My dad drove me back to school and walked me straight into the principal’s office. I knew what this meant. . . my head would be on a platter just like that John the Baptist guy.
Instead, there was Sister Vincent, with arms wide open, and eyes filled with tears. She looked so happy to see me, and she hugged me, and she said, Do you know how worried I was? I’m so glad to see you. And she spoke with my Dad for a bit in the inner sanctum of her office, and he left, and I never remember being punished.
And guess what? Sister Vincent had me over to the convent after school for a few days. Oh, not for dinner, but so she could personally supervise my homework makeup! Let me tell you, that was one cool cup of water!
She could have played the hard line. She could have acted as tough as she looked, but she didn’t, and because of that single moment of kindness I knew, for the first time, that I could be loved by someone outside my own family. It was for me a life-changing moment.
It may seem small, but remember Jesus’ words:
EVEN a cold cup of water.
I think it’s true; most people will remember how you made them feel, more than they will remember the trophies on your mantle or the letters after your name.
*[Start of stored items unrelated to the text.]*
import Summits.RiemannHypothesis.RiemannHypothesis.Theorems.WeilTwoPrimeDeflE25EBase
import Literature.NumberTheory.LFunctions.WeilBlockRowsFast
import HarnessLib

/-!
# Even-sector deflated two-prime certificate E25E: the even Bessel block claim `Hp = C H Cᵀ`, rows 20–24, fast check

`WeilCert.checkHpRowT` (linear traversals, triangular `C`) + `WeilCert.checkHpRow_of_T` for certificate E25E (even block). Pure proof file.
-/

set_option linter.dupNamespace false

noncomputable section

namespace Summit.RiemannHypothesis.RiemannHypothesis.Theorems.EvenWinsBeyondArch

open Literature.NumberTheory.LFunctions

set_option maxHeartbeats 0 in
/-- Fast kernel check of claim row 20 of `Hp = C H Cᵀ` (even block, certificate E25E). [folklore] -/
theorem checkHpRowT0_20_weilCertDeflE25E : weilCertDeflE25EBase.checkHpRowT weilCertDeflE25EHpE 0 20 = true := by
  decide +kernel

/-- Claim row 20 of `Hp = C H Cᵀ` (even block, certificate E25E), from the fast check. [folklore] -/
theorem checkHpRow0_20_weilCertDeflE25E : weilCertDeflE25EBase.checkHpRow weilCertDeflE25EHpE 0 20 = true :=
  WeilCert.checkHpRow_of_T checkHpRowT0_20_weilCertDeflE25E

set_option maxHeartbeats 0 in
/-- Fast kernel check of claim row 21 of `Hp = C H Cᵀ` (even block, certificate E25E). [folklore] -/
theorem checkHpRowT0_21_weilCertDeflE25E : weilCertDeflE25EBase.checkHpRowT weilCertDeflE25EHpE 0 21 = true := by
  decide +kernel

/-- Claim row 21 of `Hp = C H Cᵀ` (even block, certificate E25E), from the fast check. [folklore] -/
theorem checkHpRow0_21_weilCertDeflE25E : weilCertDeflE25EBase.checkHpRow weilCertDeflE25EHpE 0 21 = true :=
  WeilCert.checkHpRow_of_T checkHpRowT0_21_weilCertDeflE25E

set_option maxHeartbeats 0 in
/-- Fast kernel check of claim row 22 of `Hp = C H Cᵀ` (even block, certificate E25E). [folklore] -/
theorem checkHpRowT0_22_weilCertDeflE25E : weilCertDeflE25EBase.checkHpRowT weilCertDeflE25EHpE 0 22 = true := by
  decide +kernel

/-- Claim row 22 of `Hp = C H Cᵀ` (even block, certificate E25E), from the fast check. [folklore] -/
theorem checkHpRow0_22_weilCertDeflE25E : weilCertDeflE25EBase.checkHpRow weilCertDeflE25EHpE 0 22 = true :=
  WeilCert.checkHpRow_of_T checkHpRowT0_22_weilCertDeflE25E

set_option maxHeartbeats 0 in
/-- Fast kernel check of claim row 23 of `Hp = C H Cᵀ` (even block, certificate E25E). [folklore] -/
theorem checkHpRowT0_23_weilCertDeflE25E : weilCertDeflE25EBase.checkHpRowT weilCertDeflE25EHpE 0 23 = true := by
  decide +kernel

/-- Claim row 23 of `Hp = C H Cᵀ` (even block, certificate E25E), from the fast check. [folklore] -/
theorem checkHpRow0_23_weilCertDeflE25E : weilCertDeflE25EBase.checkHpRow weilCertDeflE25EHpE 0 23 = true :=
  WeilCert.checkHpRow_of_T checkHpRowT0_23_weilCertDeflE25E

set_option maxHeartbeats 0 in
/-- Fast kernel check of claim row 24 of `Hp = C H Cᵀ` (even block, certificate E25E). [folklore] -/
theorem checkHpRowT0_24_weilCertDeflE25E : weilCertDeflE25EBase.checkHpRowT weilCertDeflE25EHpE 0 24 = true := by
  decide +kernel

/-- Claim row 24 of `Hp = C H Cᵀ` (even block, certificate E25E), from the fast check. [folklore] -/
theorem checkHpRow0_24_weilCertDeflE25E : weilCertDeflE25EBase.checkHpRow weilCertDeflE25EHpE 0 24 = true :=
  WeilCert.checkHpRow_of_T checkHpRowT0_24_weilCertDeflE25E


end Summit.RiemannHypothesis.RiemannHypothesis.Theorems.EvenWinsBeyondArch
import Summits.QuantumFields.BalabanUV.T4Continuum.Support.NE3EnergyHessBilin
import Summits.QuantumFields.BalabanUV.T4Continuum.Support.NE3HessContinuity
import Summits.QuantumFields.BalabanUV.T4Continuum.Support.NE3HessShapes
import Summits.QuantumFields.BalabanUV.T4Continuum.Support.NE3EnergyResidual
import Summits.QuantumFields.BalabanUV.T4Continuum.Support.PeriodicChoice
import Summits.QuantumFields.BalabanUV.T4Continuum.Support.NE3EnergySource
import Summits.QuantumFields.BalabanUV.T4Continuum.Support.NE3EnergyPathC2Velocity

/-!
# T⁴ programme, node NE3, route P2 «ENERGY CONVEXITY» — sub-row S5-Y8a PART 1b: the field `cont` of `RouteLeaves`
# DISCHARGED — for the symmetrised Hessian `hessSym` on PERIODIC directions, and FOR ALL DIRECTIONS for its periodised
# form `HsPer := hessSym ∘ (perExt × perExt)` — with `Λ = 48·d`, k-uniform, from road P3's `NE3HessContinuity.abs_hess_le`
# and `NE3HessShapes.sum_plaqsOf_bondSq_le` BY NAME; plus `curv` reduced to the chart's acceleration bound (P2's L7)

NE3 formalisation swarm, leaf seat `b2b-balaban-t4-ne3-formalise-leaf-03` (gen 3), sub-row S5-Y8a (part 1b) of
`HOME/t4/formal/NE3/LEAVES.md` (road P2 leaf L8∕L6(a) glue).  WHAT IS PROVED ([folklore] glue; every analytic input BY
NAME): for unitary `V`, the period window `perWin d M` (`= plaqsOf (periodBox M)`, `1 ≤ M`) and `(M : ℤ)`-PERIODIC
direction fields `Y`, `Z`:
* `abs_hessSym_le_bondSq` — `|hessSym V W Y Z| ≤ 12·√(Σ_{p∈W} bondSq Y p)·√(Σ_{p∈W} bondSq Z p)` (any window; P3's
  `abs_hess_le` for `(Y,Z)` and `(Z,Y)`);
* `abs_hessSym_perWin_le_dirSq` — `|hessSym V (perWin d M) Y Z| ≤ 48·d·√(dirSq Y (periodBox M))·√(dirSq Z (periodBox M))`
  (P3's `sum_plaqsOf_bondSq_le`: `Σ bondSq ≤ 4d·dirSq` for periodic fields);
* **`abs_hessSym_perWin_le_energyNorm`** — `|hessSym V (perWin d M) Y Z| ≤ 48·d·energyNorm W Y (periodBox M)·energyNorm W Z
  (periodBox M)` for ANY background `W` (only the `dirSq` part of the energy norm is used; `NE3EnergyResidual.sqrt_dirSq_le_energyNorm`)
  — i.e. the field `cont` of `NE3EnergyAssembly.RouteLeaves` for `Hs t := hessSym W_t (perWin d (N·L^k))`, `Λ := 48·d`,
  k-UNIFORM, in the tree's (unweighted) `energyNorm` and a fortiori in any weighted one — RESTRICTED TO PERIODIC `Y, Z`;
* `cont_field_periodic` — the same along a path `W_t = vary W (Γ t) 1` of a unitary background by skew fields (unitary by
  `AveragingDeficitPlaqDeriv.vary_isUnitaryCfg`), in the `∀ t ∈ Icc 0 1` shape of `cont`;
* §4 `perExt`, `HsPer`, `abs_HsPer_le_energyNorm`, **`cont_field`** (ALL directions), `isPeriodicDir_rvel` (the right-log
  velocity of a periodic path is periodic, by `rvel_unique`), `symm_split_fields_HsPer` — see below;
* §5 `abs_e_le` ∕ `curv_field_of_accel` — the curvature term `e t = dAction W_t (Ψ′ t)` IS a first variation, so `curv`
  REDUCES (via P2's `NE3EnergySource.abs_firstVariation_le` BY NAME) to the chart's acceleration bound
  `a·Σ‖d_{W_t}Ψ′_t‖ ≤ κ·energyNorm X²` (L2(b), path-specific).
LOCATED LIMIT (typed, for the single writers of road P2): `RouteLeaves.cont` quantifies over ALL direction fields, but
`hess W_t · · (perWin d M)` sees the OUT-OF-BOX bonds of the boundary plaquettes of the fundamental box, which
`energyNorm · · (periodBox M)` does not control: d = 2, `p` at the corner `z = (M−1, M−1)`, `Y` supported on the two
out-of-box bonds of `∂p` with skew values `A` and `A + εB` gives `energyNorm W Y (periodBox M)² = ε²‖B‖²` but
`hess W Y Y (perWin) = nReTr([A, A+εB]·H̃) − ε²·nReTr(B²·H̃)` (`H̃` a conjugate of `W(∂p)`), whose first term is `O(ε)`,
not `O(ε²)`, at a non-central `W(∂p)` — so NO finite `Λ` serves all `Y`.  `NE3EnergyPath.pathHessian_lower` uses `hcont`
only at `(X, u_t)` and `(u_t, u_t)`, both periodic in the torus dictionary; hence either (r1) `cont` is re-typed to
periodic directions (this file then discharges it with `Λ = 48d`), or (r2) `Hs t` is instantiated as `hessSym W_t ∘
(periodic extension × periodic extension)` — DONE HERE (§4): **`HsPer V W P := hessSym V W ∘ (perExt P × perExt P)`** with
the linear periodic extension `perExt P` from the fundamental box (`Support/PeriodicChoice`'s wrap map BY NAME), `HsPer_symm`,
`HsPer_apply_of_periodic` ∕ `HsPer_self_of_periodic` (on periodic directions it IS `hessSym` ∕ `hess`), **`abs_HsPer_le_energyNorm`**
and **`cont_field`**: `cont` FOR ALL `Y, Z` with `Λ = 48·d` (in-box `dirSq` only), and `symm_split_fields_HsPer` (the
`symm`∕`split` clauses with leaf L3's `φ″` for periodic velocities).  So with `Hs t := HsPer W_t (perWin d (N·L^k)) (N·L^k)`
the clauses `symm ∕ split ∕ cont` of `RouteLeaves` AS TYPED are discharged (given L3's velocities are periodic), WITHOUT any
re-typing by the single writers; `RouteLeaves` leaves `Hs` free, nothing in the tree is contradicted.

HONEST FRAMING.  Finite-T⁴ bookkeeping (rung (B)+1); glue of landed bounds; NO coercivity (L5) is stated or consumed
(typer ρ19); NOTHING about Bałaban's minimisers; NE3 NOT proved; spine PROVED 0∕9; no conditional of the cell used or
hidden; NOT infinite volume ∕ mass gap ∕ Clay ∕ summit progress.  ABSOLUTE RULE kept: no printed sentence is a
hypothesis.  PLACEMENT: `Summits/QuantumFields/BalabanUV/`; imports `Support.NE3EnergyHessBilin` (this seat),
`Support.NE3HessContinuity` + `Support.NE3HessShapes` (t4-ne3-p3), `Support.NE3EnergyResidual` + `Support.NE3EnergySource` (t4-ne3-p2), `Support.PeriodicChoice` (leaf-09) and this seat's `Support.NE3EnergyPathC2Velocity` BY NAME; restates
nothing, moves nothing; TWO data definitions (`perExt`, `HsPer`: linear ∕ bilinear packagings), no `def … : Prop`.
-/

set_option autoImplicit false

open scoped BigOperators Matrix.Norms.L2Operator
open NormedSpace Finset

namespace Summit.QuantumFields.BalabanUV.T4Continuum.NE3EnergyHessCont

open Literature.MathematicalPhysics.QuantumFieldTheory.Balaban1983to89
open B7Prop1Explicit B7Prop2Explicit MatrixLog UnitaryModel
open T4AveragingDeficitWall hiding Site Plane Plaq Bond
open T4AveragingDeficitWallBoundary (periodBox)
open AveragingDeficitPeriodicCounting (IsPeriodicDir)
open MinimalActionLevels (perWin)
open NE3EnergyShapes (energyNorm energyNorm_nonneg)
open NE3HessForm (dAction hess)
open NE3HessBounds (bondSq)
open NE3HessShapes (plaqsOf sum_plaqsOf_bondSq_le)
open NE3HessContinuity (abs_hess_le)
open NE3EnergyResidual (sqrt_dirSq_le_energyNorm)
open NE3EnergyHessBilin (hessSym hessSym_apply hessSym_symm hessSym_self)
open T4AveragingDeficitWallBoundary (mem_periodBox)
open PeriodicChoice (apply_wrap_eq wrap_add_smul_e)
open NE3EnergyPathC2 (hasDerivAt_two_fineAction_path)
open NE3EnergySource (abs_firstVariation_le)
It doesn’t take much, and it is so very pleasing to God.
What’s truly amazing about this cup of cold water ministry, that Jesus speaks of in our Gospel, is that everyone can begin and execute it with proficiency today, and with no training, no internship, and best of all, no student loans!
You’ll never have to worry about an excess of compassion. You’ll never have to worry that you’re overdoing it. As someone once said, Work like you don’t need the money. Love like you’ve never been hurt, and dance like nobody’s watching.
Whoever gives even a cup of cold water to one of these little ones. . . None of these will lose their reward.
Those simple acts of love and compassion, whether by word or by deed, will be their own reward.
Let us pray…
Gracious God, help us to understand that misery comes in many forms, and need is never very far away. Help us to see it when it exists in those closest to us: in those with whom we work, in those with whom we live, in the person just down the hall and in the person just down the street.
Help us to see that compassion comes sometimes in packages with small ribbons and plain paper wrapping…help us to make hospitality our first rule of life.
Help us to believe that EVEN a cup of cold water can really make a difference. Amen.